UV Spectrum heat passes through the outside glass of the Trombe Wall and is absorbed by the interior mass of the wall which goes on to re-radiate it in the infra red spectrum. Infrared heat does not pass so easily back through the glass of the Trombe Wall and dissipates instead through the inside surface into the building. Trombe Wall constructions are usually used to absorb sunlight in the winter and then to release the heat overnight into the building. A Trombe Wall is therefore similar to a storage heaterbut the Trombe Wall uses free sunlight to heat the mass rather than electricity. Edward S Morse identified the basic idea that makes a Trombe Wall work in 1881. But it took until the 1960s before French architect Jacques Michel and engineer Felix Trombe arrived at a fully functional design. It works on the greenhouse principle. Short wave high energy ultraviolet radiation passes through the Trombe Wall glass easily. But when the light reaches the dense mass in the Trombe Wall the energy is absorbed and re-emitted in the form of long wavelength infra red energy which can’t easily pass through the air layer and the glass. The energy is therefore trapped in the Trombe Wall and eventually dissipates into the building. The warm air in the wall rises and escapes through vents at the top and draws in cooler air from the vents at the bottom to replace it. In the evening the one way vent at the bottom closes to prevent backflow and the heat in the wall radiates into the living area. Readers can imagine for themselves how much energy a Trombe Wall might be able to trap in this way by thinking about how hot the inside of a car can become when left parked on a sunny day, even in the winter and a car is not even designed for the heat collection purposes.

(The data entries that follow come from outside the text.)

import Mathlib
import Summits.Ventures.FusionMHD.Models.CerfonFreidbergIterLikeQHalfShearDefs
import HarnessLib

/-!
# Ventures/FusionMHD — Models/CerfonFreidbergIterLikeQHalfShearPanels9.lean: KERNEL CHECK of the shear-register certificates of panels 16, 17 (of 32)
# at `ψ_N = 1/2` of THE Cerfon–Freidberg ITER-like instance

HONEST FRAMING (LADDER-GRIDFUSION three columns; CF rung; successor step of «q′(ψ_N = 1/2) on the CF rung», F2-SCOPING v1.6 §10(c)).  One `decide +kernel`
(≈ 80 s): for each listed panel the obligation `CFIterLike.QHalfShear.ShearCert.ok` (`Models/CerfonFreidbergIterLikeQHalfShearDefs.lean`) — the Taylor-model run of
`progQ = CFIterLike.QHalf.progA ++ blockQ` over ★ #117's parameter box is ACCEPTED and the kernel's panel-integral enclosure of the shear kernel `K·p` along the
approximant lies inside the claimed integers (read off a compiled `#eval` of the same functions, slack one unit of `2⁻⁶⁰`; float truth inside every panel).
MODELLED: analytic Cerfon–Freidberg family; nothing about a device or stability.  No `native_decide`.  Typer/prover: gridfusion-model-5 (g8), 2026-08-27.
Citations: Freidberg 2014 §6.3.5 (6.35) [Freidberg2014]; Mahboubi–Melquiond–Sibut-Pinote 2016 §3.2 Lemma 3 [MahboubiMelquiondSibutpinote2016].
-/

namespace Summit.Ventures.FusionMHD.Models.CFIterLike.QHalfShear

/-- Shear-register certificate data of panels 16, 17. [instance data] -/
def shearCert9 : List ShearCert := [
  { j := 16, cand := [1053742565972949073920, 11260024785821587472384, 56759821329612138348544, -22462769038148235165696, -2609139275242126614462464, -18945682092539328600211456, -33024470036442960957014016, 532741899575887130206928896, 5180682151178635040438353920, 15603842480792478555207368704, -89271660446700780497655562240, -1177921097444652438661273485312, -13151460019403251227070711201792],
    deg := 10, elog2 := 45, plo := 1342007018947498859, phi := 1342007265040911544 },
  { j := 17, cand := [1457299232202230857728, 14331727753217979711488, 33590636983176814133248, -526672736130316187467776, -5112072722789491913261056, -4825608770458063627878400, 225781481070982717503438848, 1560817292238879400136802304, -1974256227761468961745534976, -86417906632058655284651884544, -391557939105819423664014098432, 1945190411371678871309068009472, 27216304067560397221600339951616],
    deg := 10, elog2 := 46, plo := 4210308324000857178, phi := 4210308990104579231 }]

/-- **KERNEL CHECK** of the shear register on panels 16, 17. -/
theorem shearCert9_ok : CFIterLike.QHalfShear.shearCert9.all ShearCert.ok = true := by
  decide +kernel

end Summit.Ventures.FusionMHD.Models.CFIterLike.QHalfShear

The success of a Trombe Wall in capturing heat depends on the same factors as heat capture in anything else (including the leather seats of a car). Trombe Wall heat capture depends on, colour, the angle of the Trombe Wall to the sun. How reflective the surface of the Trombe Wall is, the thermal mass and the conductivity of the materials used to build the Trombe Wall. For a Trombe Wall to work best it needs to be made from high thermal mass materials (for example water or concrete), and the Trombe Wall has to face the sun. Clear but non-reflective glass at the front of the Trombe Wall allows for more heat to enter and a dark matt surface exposed on the part of the Trombe Wall, which faces the sun, will absorb the most heat.
The type of wall we refer to has a Trombe Wall however has been in existence in a more rudimentary form for millennia. Any thick dense wall acts like a Trombe Wall. We are all aware that thick, dense walls keep us cool in the summer and warm in the winter. Modern Trombe Wall design however is more sophisticated and fits in with modern integrated energy efficiency practices.
A Trombe wall may be constructed with or without internal vents. A non vented Trombe Wall uses all the heat trapped between the glass and the internal wall to heat up the thermal mass for release later. A vented Trombe Wall allows the occupant to release the heat as required and use it for any purpose. A vented Trombe Wall uses controllable flaps to prevent convection of the heat into directions where it is not required. A Trombe Wall can even be designed to allow for heat to be diverted to the outside on hot summer nights. There is some debate amongst the ‘passive solar community’ as to which type is best. A vented Trombe Wall has considerable advantages over a non vented one. They are able to shed heat early in the evening when the household needs it. A non vented Trombe Wall does however have the advantage of maintaining improved diurnal stability overall but much of that benefit can be obtained with a vented wall. And a vented Trombe Wall is usually more practicable for use as a usable source of energy in one form or another. A general guide to be applied when designing dense masonry walls is the rule that heat is lost and absorbed at about an inch per 2 hours. So a six inch thick wall will absorb and lose its heat in twelve hours.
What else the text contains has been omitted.